Activity: For this exercise, reproduce the entries below exactly, but only from the line containing "inhabitant for the" through the line containing "by the localized representation", both included.

..........

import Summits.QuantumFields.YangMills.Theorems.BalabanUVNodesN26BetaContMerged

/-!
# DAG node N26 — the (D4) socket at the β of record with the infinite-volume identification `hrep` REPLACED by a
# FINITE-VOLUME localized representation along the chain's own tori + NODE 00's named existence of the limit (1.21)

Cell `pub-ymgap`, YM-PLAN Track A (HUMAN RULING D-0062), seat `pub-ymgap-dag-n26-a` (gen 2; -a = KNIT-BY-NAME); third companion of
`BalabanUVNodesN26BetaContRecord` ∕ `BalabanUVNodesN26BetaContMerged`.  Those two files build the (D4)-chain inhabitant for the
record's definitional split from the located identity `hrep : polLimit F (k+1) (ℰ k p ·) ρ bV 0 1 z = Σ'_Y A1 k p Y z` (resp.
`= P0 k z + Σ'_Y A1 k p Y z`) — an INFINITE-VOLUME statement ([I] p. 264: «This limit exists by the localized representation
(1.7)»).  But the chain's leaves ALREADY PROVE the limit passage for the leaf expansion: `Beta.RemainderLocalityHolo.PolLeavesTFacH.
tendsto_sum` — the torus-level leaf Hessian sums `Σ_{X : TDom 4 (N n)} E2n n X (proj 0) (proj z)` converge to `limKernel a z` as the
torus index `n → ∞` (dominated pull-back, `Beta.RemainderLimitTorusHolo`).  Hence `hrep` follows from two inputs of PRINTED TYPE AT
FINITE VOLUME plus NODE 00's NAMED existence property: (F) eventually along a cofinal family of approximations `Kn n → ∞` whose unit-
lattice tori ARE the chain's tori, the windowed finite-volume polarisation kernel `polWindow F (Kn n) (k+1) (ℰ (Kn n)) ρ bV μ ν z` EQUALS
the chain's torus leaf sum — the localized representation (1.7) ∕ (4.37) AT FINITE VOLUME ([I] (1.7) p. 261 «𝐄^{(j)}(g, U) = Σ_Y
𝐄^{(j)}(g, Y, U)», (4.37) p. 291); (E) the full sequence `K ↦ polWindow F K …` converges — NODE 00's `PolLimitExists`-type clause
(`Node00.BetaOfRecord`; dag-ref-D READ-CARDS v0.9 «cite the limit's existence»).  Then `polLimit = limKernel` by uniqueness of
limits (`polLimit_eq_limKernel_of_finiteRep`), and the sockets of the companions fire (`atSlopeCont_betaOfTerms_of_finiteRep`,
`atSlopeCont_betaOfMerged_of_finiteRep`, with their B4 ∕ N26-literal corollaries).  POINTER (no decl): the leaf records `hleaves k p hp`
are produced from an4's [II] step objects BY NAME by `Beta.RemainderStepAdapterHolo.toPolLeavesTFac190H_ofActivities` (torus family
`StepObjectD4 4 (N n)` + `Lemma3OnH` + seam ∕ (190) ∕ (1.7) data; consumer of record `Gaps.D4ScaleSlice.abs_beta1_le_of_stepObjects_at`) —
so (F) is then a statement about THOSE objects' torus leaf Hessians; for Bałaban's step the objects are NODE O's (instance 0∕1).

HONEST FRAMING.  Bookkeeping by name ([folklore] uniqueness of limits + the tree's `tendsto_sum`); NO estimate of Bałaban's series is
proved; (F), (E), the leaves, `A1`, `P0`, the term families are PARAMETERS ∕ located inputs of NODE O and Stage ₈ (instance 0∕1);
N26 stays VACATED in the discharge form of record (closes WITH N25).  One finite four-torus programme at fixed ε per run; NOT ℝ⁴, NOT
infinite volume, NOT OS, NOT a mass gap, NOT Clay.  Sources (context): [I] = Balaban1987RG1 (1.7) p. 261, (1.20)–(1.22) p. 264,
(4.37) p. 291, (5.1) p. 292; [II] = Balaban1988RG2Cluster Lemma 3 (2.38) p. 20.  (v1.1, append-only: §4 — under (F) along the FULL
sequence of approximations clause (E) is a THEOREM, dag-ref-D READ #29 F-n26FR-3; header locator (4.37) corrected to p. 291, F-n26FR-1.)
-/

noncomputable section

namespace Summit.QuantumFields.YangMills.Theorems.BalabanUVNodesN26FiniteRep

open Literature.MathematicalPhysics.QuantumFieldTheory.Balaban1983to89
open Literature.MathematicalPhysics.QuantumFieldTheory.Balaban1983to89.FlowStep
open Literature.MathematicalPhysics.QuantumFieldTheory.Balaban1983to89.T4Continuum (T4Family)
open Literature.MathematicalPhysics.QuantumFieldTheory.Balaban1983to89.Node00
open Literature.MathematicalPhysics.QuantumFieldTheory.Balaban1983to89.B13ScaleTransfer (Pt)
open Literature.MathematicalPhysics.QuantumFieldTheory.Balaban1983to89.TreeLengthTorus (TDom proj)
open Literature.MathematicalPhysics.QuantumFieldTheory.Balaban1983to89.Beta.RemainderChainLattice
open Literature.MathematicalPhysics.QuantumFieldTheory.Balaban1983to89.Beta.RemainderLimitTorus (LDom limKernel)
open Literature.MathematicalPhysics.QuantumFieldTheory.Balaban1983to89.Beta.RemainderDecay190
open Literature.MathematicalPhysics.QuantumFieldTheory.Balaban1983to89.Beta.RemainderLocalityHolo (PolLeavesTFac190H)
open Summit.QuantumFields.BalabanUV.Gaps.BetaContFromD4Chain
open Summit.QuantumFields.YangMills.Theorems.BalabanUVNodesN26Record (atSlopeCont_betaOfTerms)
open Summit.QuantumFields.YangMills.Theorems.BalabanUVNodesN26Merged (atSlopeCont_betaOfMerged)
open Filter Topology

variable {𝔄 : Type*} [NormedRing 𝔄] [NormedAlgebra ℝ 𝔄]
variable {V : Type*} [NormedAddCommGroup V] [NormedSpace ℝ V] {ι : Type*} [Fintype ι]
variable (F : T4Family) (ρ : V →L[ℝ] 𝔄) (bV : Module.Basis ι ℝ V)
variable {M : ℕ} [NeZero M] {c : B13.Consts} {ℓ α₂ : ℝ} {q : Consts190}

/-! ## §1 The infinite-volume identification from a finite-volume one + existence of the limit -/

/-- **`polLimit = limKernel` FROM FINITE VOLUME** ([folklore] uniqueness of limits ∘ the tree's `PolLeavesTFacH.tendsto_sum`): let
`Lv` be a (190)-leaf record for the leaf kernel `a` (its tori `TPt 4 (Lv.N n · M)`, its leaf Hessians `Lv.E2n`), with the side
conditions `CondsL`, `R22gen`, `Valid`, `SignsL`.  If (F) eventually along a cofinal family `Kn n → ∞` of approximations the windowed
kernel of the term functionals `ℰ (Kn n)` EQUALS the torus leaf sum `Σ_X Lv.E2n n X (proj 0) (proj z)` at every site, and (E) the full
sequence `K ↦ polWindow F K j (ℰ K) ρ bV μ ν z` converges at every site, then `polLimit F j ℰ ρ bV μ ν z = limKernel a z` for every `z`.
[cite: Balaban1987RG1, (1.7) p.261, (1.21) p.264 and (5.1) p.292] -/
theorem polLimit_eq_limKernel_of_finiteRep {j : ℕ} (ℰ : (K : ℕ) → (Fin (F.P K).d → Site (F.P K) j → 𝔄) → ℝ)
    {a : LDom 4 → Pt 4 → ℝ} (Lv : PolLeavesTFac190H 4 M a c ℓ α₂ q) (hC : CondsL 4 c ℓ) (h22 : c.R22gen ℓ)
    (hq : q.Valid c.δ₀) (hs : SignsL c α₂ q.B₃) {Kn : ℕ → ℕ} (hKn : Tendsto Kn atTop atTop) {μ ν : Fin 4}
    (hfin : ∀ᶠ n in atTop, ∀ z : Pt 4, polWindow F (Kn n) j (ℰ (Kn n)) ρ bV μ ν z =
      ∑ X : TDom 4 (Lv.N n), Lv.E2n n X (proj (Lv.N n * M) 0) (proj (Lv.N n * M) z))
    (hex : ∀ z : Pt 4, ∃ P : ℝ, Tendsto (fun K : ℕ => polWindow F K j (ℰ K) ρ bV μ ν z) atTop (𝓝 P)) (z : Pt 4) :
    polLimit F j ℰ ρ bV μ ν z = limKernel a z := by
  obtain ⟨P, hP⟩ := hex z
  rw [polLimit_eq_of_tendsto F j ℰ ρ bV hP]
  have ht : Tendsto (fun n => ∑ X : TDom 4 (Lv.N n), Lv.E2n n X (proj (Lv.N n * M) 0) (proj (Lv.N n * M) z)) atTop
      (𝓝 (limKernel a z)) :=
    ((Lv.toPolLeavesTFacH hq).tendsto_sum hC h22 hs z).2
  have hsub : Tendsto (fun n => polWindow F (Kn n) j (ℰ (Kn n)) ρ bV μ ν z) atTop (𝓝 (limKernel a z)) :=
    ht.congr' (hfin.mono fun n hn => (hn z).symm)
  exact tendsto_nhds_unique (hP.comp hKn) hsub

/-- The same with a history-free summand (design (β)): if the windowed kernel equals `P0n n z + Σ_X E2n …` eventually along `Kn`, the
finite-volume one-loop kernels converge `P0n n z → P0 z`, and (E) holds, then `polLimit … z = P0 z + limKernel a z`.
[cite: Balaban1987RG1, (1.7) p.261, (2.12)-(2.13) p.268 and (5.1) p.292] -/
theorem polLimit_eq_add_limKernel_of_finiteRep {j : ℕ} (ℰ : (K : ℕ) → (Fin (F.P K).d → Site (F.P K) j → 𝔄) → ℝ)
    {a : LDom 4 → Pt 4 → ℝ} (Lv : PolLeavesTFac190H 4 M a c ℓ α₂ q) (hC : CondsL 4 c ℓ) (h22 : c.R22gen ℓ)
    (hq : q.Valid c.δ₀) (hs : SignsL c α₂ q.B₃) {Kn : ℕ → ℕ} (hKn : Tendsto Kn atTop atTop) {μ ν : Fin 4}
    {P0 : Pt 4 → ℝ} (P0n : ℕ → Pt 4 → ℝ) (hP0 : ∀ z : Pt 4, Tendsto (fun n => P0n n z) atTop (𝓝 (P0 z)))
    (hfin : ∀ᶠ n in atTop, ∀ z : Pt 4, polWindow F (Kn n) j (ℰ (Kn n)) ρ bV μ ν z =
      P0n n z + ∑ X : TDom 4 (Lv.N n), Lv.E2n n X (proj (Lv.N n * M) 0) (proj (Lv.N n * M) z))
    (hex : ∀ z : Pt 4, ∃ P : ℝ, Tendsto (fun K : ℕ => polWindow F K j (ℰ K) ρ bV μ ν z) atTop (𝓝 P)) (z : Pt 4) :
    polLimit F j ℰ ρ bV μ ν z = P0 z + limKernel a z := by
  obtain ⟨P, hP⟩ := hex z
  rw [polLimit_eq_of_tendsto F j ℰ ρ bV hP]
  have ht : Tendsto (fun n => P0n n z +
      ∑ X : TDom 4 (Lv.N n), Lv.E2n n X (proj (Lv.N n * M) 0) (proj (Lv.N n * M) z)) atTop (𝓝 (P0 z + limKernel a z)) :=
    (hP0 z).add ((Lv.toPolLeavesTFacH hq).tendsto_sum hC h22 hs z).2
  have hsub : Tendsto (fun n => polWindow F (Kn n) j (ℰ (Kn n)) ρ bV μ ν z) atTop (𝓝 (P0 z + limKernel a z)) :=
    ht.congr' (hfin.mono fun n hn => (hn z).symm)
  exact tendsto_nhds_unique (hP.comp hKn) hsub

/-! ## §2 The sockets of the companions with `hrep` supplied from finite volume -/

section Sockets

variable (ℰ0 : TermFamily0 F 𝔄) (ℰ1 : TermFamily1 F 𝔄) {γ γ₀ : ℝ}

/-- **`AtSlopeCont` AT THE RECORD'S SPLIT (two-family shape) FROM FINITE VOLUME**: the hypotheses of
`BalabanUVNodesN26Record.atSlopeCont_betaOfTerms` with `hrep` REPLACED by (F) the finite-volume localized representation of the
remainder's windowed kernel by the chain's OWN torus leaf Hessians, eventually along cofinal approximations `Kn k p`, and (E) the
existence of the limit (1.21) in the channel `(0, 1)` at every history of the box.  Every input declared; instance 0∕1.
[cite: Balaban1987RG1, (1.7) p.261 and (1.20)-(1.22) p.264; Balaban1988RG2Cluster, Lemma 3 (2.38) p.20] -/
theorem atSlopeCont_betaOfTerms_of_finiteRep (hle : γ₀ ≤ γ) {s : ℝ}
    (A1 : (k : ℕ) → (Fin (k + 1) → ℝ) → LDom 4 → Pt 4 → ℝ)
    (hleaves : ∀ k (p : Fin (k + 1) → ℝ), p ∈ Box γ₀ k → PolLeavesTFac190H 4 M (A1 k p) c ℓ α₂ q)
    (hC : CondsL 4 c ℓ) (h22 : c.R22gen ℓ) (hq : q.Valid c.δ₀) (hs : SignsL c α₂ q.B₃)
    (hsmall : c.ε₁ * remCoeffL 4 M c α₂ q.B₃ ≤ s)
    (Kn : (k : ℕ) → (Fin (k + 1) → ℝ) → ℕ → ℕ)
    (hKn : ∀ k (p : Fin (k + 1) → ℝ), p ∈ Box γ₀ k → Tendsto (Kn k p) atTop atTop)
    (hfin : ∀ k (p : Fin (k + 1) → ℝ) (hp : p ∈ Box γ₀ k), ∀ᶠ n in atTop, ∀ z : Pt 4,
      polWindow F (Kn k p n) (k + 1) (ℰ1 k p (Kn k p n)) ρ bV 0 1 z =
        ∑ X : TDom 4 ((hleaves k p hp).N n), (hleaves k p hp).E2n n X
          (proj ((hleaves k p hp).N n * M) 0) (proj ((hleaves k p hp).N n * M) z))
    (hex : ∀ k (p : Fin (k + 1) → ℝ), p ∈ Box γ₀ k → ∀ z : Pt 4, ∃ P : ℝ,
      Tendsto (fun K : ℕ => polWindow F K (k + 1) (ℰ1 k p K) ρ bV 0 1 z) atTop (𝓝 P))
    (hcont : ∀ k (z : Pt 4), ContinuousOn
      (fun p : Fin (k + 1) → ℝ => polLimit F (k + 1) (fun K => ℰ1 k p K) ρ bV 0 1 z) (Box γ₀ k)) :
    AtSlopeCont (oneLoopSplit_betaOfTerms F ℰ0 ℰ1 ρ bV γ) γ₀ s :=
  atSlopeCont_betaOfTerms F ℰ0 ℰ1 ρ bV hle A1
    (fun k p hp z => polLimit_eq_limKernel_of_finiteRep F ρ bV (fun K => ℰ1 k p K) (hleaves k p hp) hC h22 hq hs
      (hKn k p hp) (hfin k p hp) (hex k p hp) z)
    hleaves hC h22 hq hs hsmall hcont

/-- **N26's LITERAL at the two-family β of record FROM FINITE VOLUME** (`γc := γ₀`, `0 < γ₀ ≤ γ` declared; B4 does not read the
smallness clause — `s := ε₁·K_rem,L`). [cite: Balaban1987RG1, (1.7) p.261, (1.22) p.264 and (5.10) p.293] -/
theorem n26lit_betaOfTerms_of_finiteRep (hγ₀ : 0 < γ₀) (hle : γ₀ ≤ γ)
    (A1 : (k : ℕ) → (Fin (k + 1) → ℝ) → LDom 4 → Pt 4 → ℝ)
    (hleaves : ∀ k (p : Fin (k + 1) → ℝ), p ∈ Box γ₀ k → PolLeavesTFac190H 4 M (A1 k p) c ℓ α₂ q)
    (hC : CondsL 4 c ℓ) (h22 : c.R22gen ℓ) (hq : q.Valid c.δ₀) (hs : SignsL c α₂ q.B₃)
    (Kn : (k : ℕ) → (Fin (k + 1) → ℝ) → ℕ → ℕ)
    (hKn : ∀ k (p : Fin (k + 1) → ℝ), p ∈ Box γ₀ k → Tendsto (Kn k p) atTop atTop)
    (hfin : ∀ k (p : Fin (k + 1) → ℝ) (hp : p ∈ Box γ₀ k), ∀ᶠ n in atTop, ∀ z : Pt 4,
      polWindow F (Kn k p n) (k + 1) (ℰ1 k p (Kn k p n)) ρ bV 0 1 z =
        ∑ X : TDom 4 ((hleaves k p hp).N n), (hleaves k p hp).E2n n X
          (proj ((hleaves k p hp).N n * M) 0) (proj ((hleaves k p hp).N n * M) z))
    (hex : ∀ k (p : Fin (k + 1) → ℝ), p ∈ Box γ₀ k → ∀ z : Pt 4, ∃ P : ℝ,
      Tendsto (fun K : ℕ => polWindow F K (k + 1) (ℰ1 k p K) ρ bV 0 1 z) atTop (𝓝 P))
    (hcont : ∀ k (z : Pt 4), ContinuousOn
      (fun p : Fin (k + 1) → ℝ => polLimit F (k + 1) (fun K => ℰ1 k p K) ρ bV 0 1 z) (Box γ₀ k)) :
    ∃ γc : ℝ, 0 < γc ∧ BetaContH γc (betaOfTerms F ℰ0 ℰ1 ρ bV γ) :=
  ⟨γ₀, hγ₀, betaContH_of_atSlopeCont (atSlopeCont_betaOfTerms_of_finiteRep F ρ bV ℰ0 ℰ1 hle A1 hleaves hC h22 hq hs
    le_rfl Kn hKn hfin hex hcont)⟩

..........

Response to the exercise:
`BalabanUVNodesN26BetaContRecord` ∕ `BalabanUVNodesN26BetaContMerged`.  Those two files build the (D4)-chain inhabitant for the
record's definitional split from the located identity `hrep : polLimit F (k+1) (ℰ k p ·) ρ bV 0 1 z = Σ'_Y A1 k p Y z` (resp.
`= P0 k z + Σ'_Y A1 k p Y z`) — an INFINITE-VOLUME statement ([I] p. 264: «This limit exists by the localized representation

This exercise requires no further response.